London will Hundekot-Sünder per DNA-Analyse schnappen

London - Der Hund muss mal und keiner hat's gesehen? Ein Londoner Stadtteil will Hundebesitzer für den Kot ihrer Lieblinge künftig zur Kasse bitten.

Der östliche Bezirk Barking (deutsch: Bellen) und Dagenham will als nach eigenen Angaben erster in Großbritannien unschöne Hinterlassenschaften in Parks und auf Gehwegen in Zukunft auf die DNA ihrer Urheber untersuchen und so herausfinden, hinter welchem Vierbeiner nicht aufgeräumt wurde. „Wir sind der erste Bezirk im Land, der entschlossen gegen Hundedreck vorgeht und gegen Haustierbesitzer, die sich nicht sozial verhalten“, sagte der Leiter der Bezirksverwaltung, Darren Rodwell, laut Mitteilung.

Bis zu 80 Pfund (umgerechnet gut 110 Euro) soll es den Hundebesitzer kosten, wenn er den Hundedreck liegenlässt und er per DNA-Abgleich überführt wird. Der Bezirk gibt laut offiziellen Angaben 2,3 Millionen Pfund (rund 3,2 Millionen Euro) pro Jahr für Aufräumarbeiten aus - darunter fällt auch die Beseitigung von Hundedreck.

Ein Pilotprojekt soll im September 2016 starten, wie der Bezirk in einer Pressemitteilung bekanntgab. Voraussetzung ist, dass die tierische DNA irgendwo gespeichert wird und mit dem Hundekot abgeglichen werden kann. Möglich wäre das über die Datenbank „PooPrints“, die in den USA ins Leben gerufen wurde. Die tierische DNA zu entnehmen sei ganz einfach - mit einem schmerzlosen Abstrich von der Innenseite der Wange.

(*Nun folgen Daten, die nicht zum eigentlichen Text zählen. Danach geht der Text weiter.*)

import Literature.Analysis.FluidPDE.Tao2016AveragedNS.SplitCascadeZeroScaleTauOne
import Literature.Analysis.FluidPDE.TaoCascadeZeroScaleEquipartition
import Literature.Analysis.FluidPDE.TaoCascadeZeroScaleFence
import HarnessLib

/-!
# The split Prop. 6.5, §6.7: Prop. 6.17 — the fence `a₁ ≥ 1/20` on the rotor phase ((6.180)–(6.183)) (port of `TaoCascadeZeroScaleFence`)

T. Tao, *Finite time blowup for an averaged three-dimensional Navier–Stokes equation*,
J. Amer. Math. Soc. 29 (2016), 601–674 = arXiv:1402.0290v3, §6.7 (Prop. 6.17 and its proof).
HONEST FRAMING: statements about the SPLIT cascade model system; nothing here proves the split
Prop. 6.5 and nothing here concerns the true Navier–Stokes equations.

Split counterpart of `TaoCascadeZeroScaleFence.lean` over the split `Setting`
(`SplitCascadeZeroScaleCritical.lean`): theorems that (transitively) read a mode equation take the
window certificate `hw : AsymWindow ε₀ K ε C₁ n₀ W T ζ` (`SplitCascadeRescaledWindow.lean`), with
which every estimate keeps the tree's exact right-hand side; the `Y/F`-only definitions and the
hypothesis-free lemmas of the tree file are reused (`open TaoCascade.ZeroScale`); statements and
proofs are otherwise the tree's, by renaming.

## References

* T. Tao, J. Amer. Math. Soc. 29 (2016), 601–674 = arXiv:1402.0290v3, §6.7.
  [`Tao2016AveragedNS`]
-/

noncomputable section

open Set MeasureTheory intervalIntegral Filter Topology

namespace Literature.Analysis.FluidPDE

namespace Tao2016AveragedNS

open TaoCascade hiding ExitTrichotomy
open TaoCascade.ZeroScale hiding Context Setting

namespace ZeroScale

open Literature.Analysis.ODE

section Fence

variable {ε₀ K ε C₁ C₂ C₃ C₄ C₅ : ℝ} {n₀ N : ℤ} {ηp : ℤ → ℝ} {βp : ℕ → ℝ} {τ : ℤ → ℝ} {Y : Fin 4 → ℤ → ℝ → ℝ} {W : Fin 3 → ℤ → ℝ → ℝ}
  {F : ℤ → ℝ → ℝ} {T ζ : ℝ}

/-! ## The error levels of the `a₁`-equation (6.133)/(6.186) -/

/-- The rate `ν = 16 C₄ ε²` of (6.133) is at most `K⁻²⁰`. [cite: Tao2016AveragedNS, §6.7 (6.186)] -/
theorem Setting.nu_le (hs : Setting ε₀ K ε C₁ C₂ C₃ C₄ C₅ n₀ N ηp βp τ Y W F T ζ) :
    16 * C₄ * ε ^ 2 ≤ (K ^ 20)⁻¹ := by
  have hK := hs.K_pos
  have hε := hs.ε_pos
  have hεK := hs.ε_le_K100
  have hC₄ := hs.C₄_le
  have hC₄0 := hs.C₄_nn
  have h1 : ε ^ 2 ≤ (K ^ 100)⁻¹ * (K ^ 100)⁻¹ := by
    rw [pow_two]; exact mul_le_mul hεK hεK hε.le (by positivity)
  calc 16 * C₄ * ε ^ 2 ≤ 16 * K * ((K ^ 100)⁻¹ * (K ^ 100)⁻¹) := by gcongr
    _ = 16 * (K ^ 179)⁻¹ * (K ^ 20)⁻¹ := by field_simp
    _ ≤ 1 * (K ^ 20)⁻¹ := by
        apply mul_le_mul_of_nonneg_right _ (by positivity)
        have h179 : (K ^ 179)⁻¹ ≤ 1 / 10 ^ 6 * (K ^ 178)⁻¹ := hs.inv_pow_succ_le 178
        have h178 : (K ^ 178)⁻¹ ≤ 1 := by
          have := hs.inv_pow_anti (n := 0) (m := 178) (by norm_num); simpa using this
        linarith
    _ = (K ^ 20)⁻¹ := one_mul _

/-- The constant error `η₃ = 4C₄e^{-K¹⁰/2}K⁻¹⁰ + 4C₁(1+ε₀)^{-n₀/2}` of (6.133) is at most `K⁻²⁰`.
[cite: Tao2016AveragedNS, §6.7 (6.186)] -/
theorem Setting.eta3_le (hs : Setting ε₀ K ε C₁ C₂ C₃ C₄ C₅ n₀ N ηp βp τ Y W F T ζ) :
    4 * C₄ * Real.exp (-K ^ 10 / 2) * (K ^ 10)⁻¹ + 4 * C₁ * (1 + ε₀) ^ (-(n₀ : ℝ) / 2) ≤
      (K ^ 20)⁻¹ := by
  have hK := hs.K_pos
  have hε := hs.ε_pos
  have hε1 := hs.ε_le_one hε
  have hC₄ := hs.C₄_le
  have hC₄0 := hs.C₄_nn
  have hexp := hs.exp_half_le
  have hρ : C₁ * (1 + ε₀) ^ (-(n₀ : ℝ) / 2) ≤ (K ^ 100)⁻¹ := by
    have h := hs.ρ_le_ε
    exact h.trans hs.ε_le_K100
  have h1 : 4 * C₄ * Real.exp (-K ^ 10 / 2) * (K ^ 10)⁻¹ ≤ 4 * (K ^ 109)⁻¹ := by
    calc 4 * C₄ * Real.exp (-K ^ 10 / 2) * (K ^ 10)⁻¹ ≤ 4 * K * (K ^ 100)⁻¹ * (K ^ 10)⁻¹ := by
          gcongr
      _ = 4 * (K ^ 109)⁻¹ := by field_simp
  have h109 : (K ^ 109)⁻¹ ≤ (K ^ 100)⁻¹ := hs.inv_pow_anti (by norm_num)
  have h100 : (K ^ 100)⁻¹ ≤ 1 / 10 ^ 6 * (K ^ 20)⁻¹ :=
    (hs.inv_pow_anti (by norm_num : 21 ≤ 100)).trans (hs.inv_pow_succ_le 20)
  have hK20 : 0 ≤ (K ^ 20)⁻¹ := by positivity
  linarith

/-- **(6.186): `∂ₜa₁ ≥ -16C₄ε²|a₁| - η₃` on `[0, T]`** (from (6.133), dropping the nonnegative term
`(1+ε₀)^{5/2}K d₀²`). [cite: Tao2016AveragedNS, §6.7 (6.186)] -/
theorem Setting.da_one_ge (hs : Setting ε₀ K ε C₁ C₂ C₃ C₄ C₅ n₀ N ηp βp τ Y W F T ζ) {t : ℝ}
    (ht : t ∈ Icc 0 T) :
    -(16 * C₄ * ε ^ 2) * |Y 0 1 t| -
        (4 * C₄ * Real.exp (-K ^ 10 / 2) * (K ^ 10)⁻¹ + 4 * C₁ * (1 + ε₀) ^ (-(n₀ : ℝ) / 2)) ≤
      dY (τ (n₀ - N)) Y 0 1 t := by
  have h := hs.da_one ht
  rw [abs_le] at h
  have hpos : 0 ≤ (1 + ε₀) ^ ((5 : ℝ) / 2) * K * Y 3 0 t ^ 2 := by
    have := Real.rpow_nonneg hs.q_pos.le ((5 : ℝ) / 2)
    have := hs.K_pos
    positivity
  linarith [h.1]

/-- `∂ₜa₁ ≥ -3K⁻²⁰` on `[0, T]` (as `|a₁| ≤ 3/2`). [cite: Tao2016AveragedNS, §6.7 (6.186)] -/
theorem Setting.da_one_ge_const (hs : Setting ε₀ K ε C₁ C₂ C₃ C₄ C₅ n₀ N ηp βp τ Y W F T ζ) {t : ℝ}
    (ht : t ∈ Icc 0 T) : -(3 * (K ^ 20)⁻¹) ≤ dY (τ (n₀ - N)) Y 0 1 t := by
  have h := hs.da_one_ge ht
  have hν := hs.nu_le
  have hη := hs.eta3_le
  have ha := hs.abs_Y_one_le 0 ht
  have hν0 : 0 ≤ 16 * C₄ * ε ^ 2 := by have := hs.C₄_nn; positivity
  have hK20 : 0 ≤ (K ^ 20)⁻¹ := by have := hs.K_pos; positivity
  have : 16 * C₄ * ε ^ 2 * |Y 0 1 t| ≤ (K ^ 20)⁻¹ * (3 / 2) :=
    mul_le_mul hν ha (abs_nonneg _) hK20
  linarith

/-- `a₁(t_c) ≥ -700 K⁻¹⁰` (from (6.155) at `t_c`). [cite: Tao2016AveragedNS, §6.7 (6.155)] -/
theorem Setting.a_one_tc_ge (hs : Setting ε₀ K ε C₁ C₂ C₃ C₄ C₅ n₀ N ηp βp τ Y W F T ζ) :
    -(700 * (K ^ 10)⁻¹) ≤ Y 0 1 (tc K ε Y T) := by
  have htc := hs.tc_mem
  have hP : ∀ s ∈ Icc 0 (tc K ε Y T), SmallC K ε Y s := fun s hs' => hs.smallC_of_mem_tc hs'
  have h := hs.sqrt_da_le htc hP ⟨htc.1, le_rfl⟩
  have h1 : |Y 0 1 (tc K ε Y T)| ≤ Real.sqrt (Y 3 0 (tc K ε Y T) ^ 2 + Y 0 1 (tc K ε Y T) ^ 2) :=
    Real.abs_le_sqrt (by nlinarith [sq_nonneg (Y 3 0 (tc K ε Y T))])
  have := neg_abs_le (Y 0 1 (tc K ε Y T))
  linarith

„Der Großteil der Hundebesitzer in Barking und Dagenham übernimmt soziale Verantwortung, aber leider gibt es ein paar Egoisten, die denken, es sei okay, nicht hinter seinem Haustier sauberzumachen“, sagte Rodwell laut Mitteilung. „Hundemist verdreckt nicht nur unsere Straßen, er ist außerdem eine Gesundheitsgefahr - vor allem für kleine Kinder.“ In den USA gibt es nach Angaben der Verwaltung ähnliche Projekte. Die hätten den Hundedreck um 90 Prozent reduziert. Auch im italienischen Neapel gibt es ein ähnliches Vorhaben.